公元前605年,今山東省境內的兩個小國,郯國與莒國發生外交糾紛。自認為已經獲得國際承認的魯宣公配合齊惠公,想以大國的身份平息小國的糾紛,要求郯莒兩國舉行談判,和平解決紛爭。沒想到,莒國人拒絕了調解。魯宣公惱羞成怒,派兵進攻莒國,奪取了向城。對此,《左傳》冷冷地評價說:“非禮也!”理由是,調停諸侯之間的矛盾,當以禮為之,而不能以亂為之。動用武力就是以亂冶亂,不可能達到解決矛盾、共享太平的目的。其實,魯宣公並非不知道這些大道理,可是為了在齊惠公面前效犬馬之勞,非禮就非禮吧。 公元前604年春天,魯宣公又主動跑到齊國去朝覲齊惠公。這一去就呆了好幾個月,直到夏天才回到魯國。之所以住那麼久,不是因為齊惠公好客,而是因為齊國的世襲貴族高固看中了魯國的公主叔姬,要求齊惠公將魯宣公強行留下來,商討高固迎娶叔姬的事宜。

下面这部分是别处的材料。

open Matrix Complex Finset
open Literature.InformationTheory.Entanglement.Tsirelson
open GHZWitness

variable {N : ℕ}

/-! ## Labels: `Ī` and the inner labels `0 < |I| < N` -/

/-- `Ī`: “the tuple arising from `I` if zeroes and ones are exchanged”.
[cite: GuhneSeevinck2010, §3] -/
def flip (x : Fin N → Bool) : Fin N → Bool := fun i => !x i

/-- Unfolding `flip`. [cite: GuhneSeevinck2010, §3] -/
@[simp] theorem flip_apply (x : Fin N → Bool) (i : Fin N) : flip x i = !x i := rfl

/-- `Ī̄ = I`. [cite: GuhneSeevinck2010, §3] -/
@[simp] theorem flip_flip (x : Fin N → Bool) : flip (flip x) = x := by
  funext i
  simp

/-- `0…0̄ = 1…1` and `1…1̄ = 0…0`. [cite: GuhneSeevinck2010, §3] -/
@[simp] theorem flip_constLabel (b : Bool) : flip (constLabel N b) = constLabel N (!b) := rfl

/-- The labels `I` with `0 < |I| < N`, i.e. all basis labels except `0…0` and `1…1` (the index
range `Σ_{|I|=1}^{N−1}` of the criterion). [cite: GuhneSeevinck2010, §3] -/
def innerLabels (N : ℕ) : Finset (Fin N → Bool) :=
  Finset.univ.filter fun x => x ≠ constLabel N false ∧ x ≠ constLabel N true

/-- Membership in `innerLabels`. [cite: GuhneSeevinck2010, §3] -/
theorem mem_innerLabels {x : Fin N → Bool} :
    x ∈ innerLabels N ↔ x ≠ constLabel N false ∧ x ≠ constLabel N true := by
  simp [innerLabels]

/-- `0 < |I| < N ⟹ 0 < |Ī| < N`. [cite: GuhneSeevinck2010, §3] -/
theorem flip_mem_innerLabels {x : Fin N → Bool} (hx : x ∈ innerLabels N) :
    flip x ∈ innerLabels N := by
  rw [mem_innerLabels] at hx ⊢
  refine ⟨fun h => hx.2 ?_, fun h => hx.1 ?_⟩
  · rw [← flip_flip x, h]; rfl
  · rw [← flip_flip x, h]; rfl

/-! ## The two sides of the criterion -/

/-- `𝒪^{|GHZ_N⟩}(ρ) = |ρ_{0…0,1…1}|` (`= |ρ_{1,2^N}|`, for three qubits `|ρ_{1,8}|`).
[cite: GuhneSeevinck2010, §2 Observation 1 and §3] -/
noncomputable def ghzOffDiag (ρ : Matrix (Fin N → Bool) (Fin N → Bool) ℂ) : ℝ :=
  ‖ρ (constLabel N false) (constLabel N true)‖

/-- The term `√(ρ_I ρ_Ī)` (real parts of the diagonal entries). [cite: GuhneSeevinck2010, §2
Observation 1 and §3] -/
noncomputable def diagPair (ρ : Matrix (Fin N → Bool) (Fin N → Bool) ℂ) (x : Fin N → Bool) : ℝ :=
  Real.sqrt ((ρ x x).re * (ρ (flip x) (flip x)).re)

前面說過,國、高二氏世代為齊國的上卿,最早是周天子派到齊國去監管齊侯的貴族,身份非常顯貴。可是,高固再顯貴,也不過是卿一級的人物,和諸侯不能平起平坐。在等級觀念相當強大的春秋時期,諸侯之女如果嫁給鄰國的卿大夫,是相當沒面子的事。魯宣公很難答應齊國人這一無禮的要求。沒關係,那就乖乖呆在齊國吧,不打你也不罵你,只要你坐坐冷板凳就行。到了夏天,魯宣公終於投降,接受了高固的求婚,才被解除軟禁,回到魯國。 同年秋天,高固興高采烈地來到魯國,迎娶了他的新媳婦叔姬。高固這樣做,倒是符合當時的婚禮習俗:諸侯娶老婆,派卿出境迎親;卿大夫娶老婆,就得自己親自出馬了。三個月後,抱得美人歸的高固又帶著老婆回娘家行“反馬”之禮。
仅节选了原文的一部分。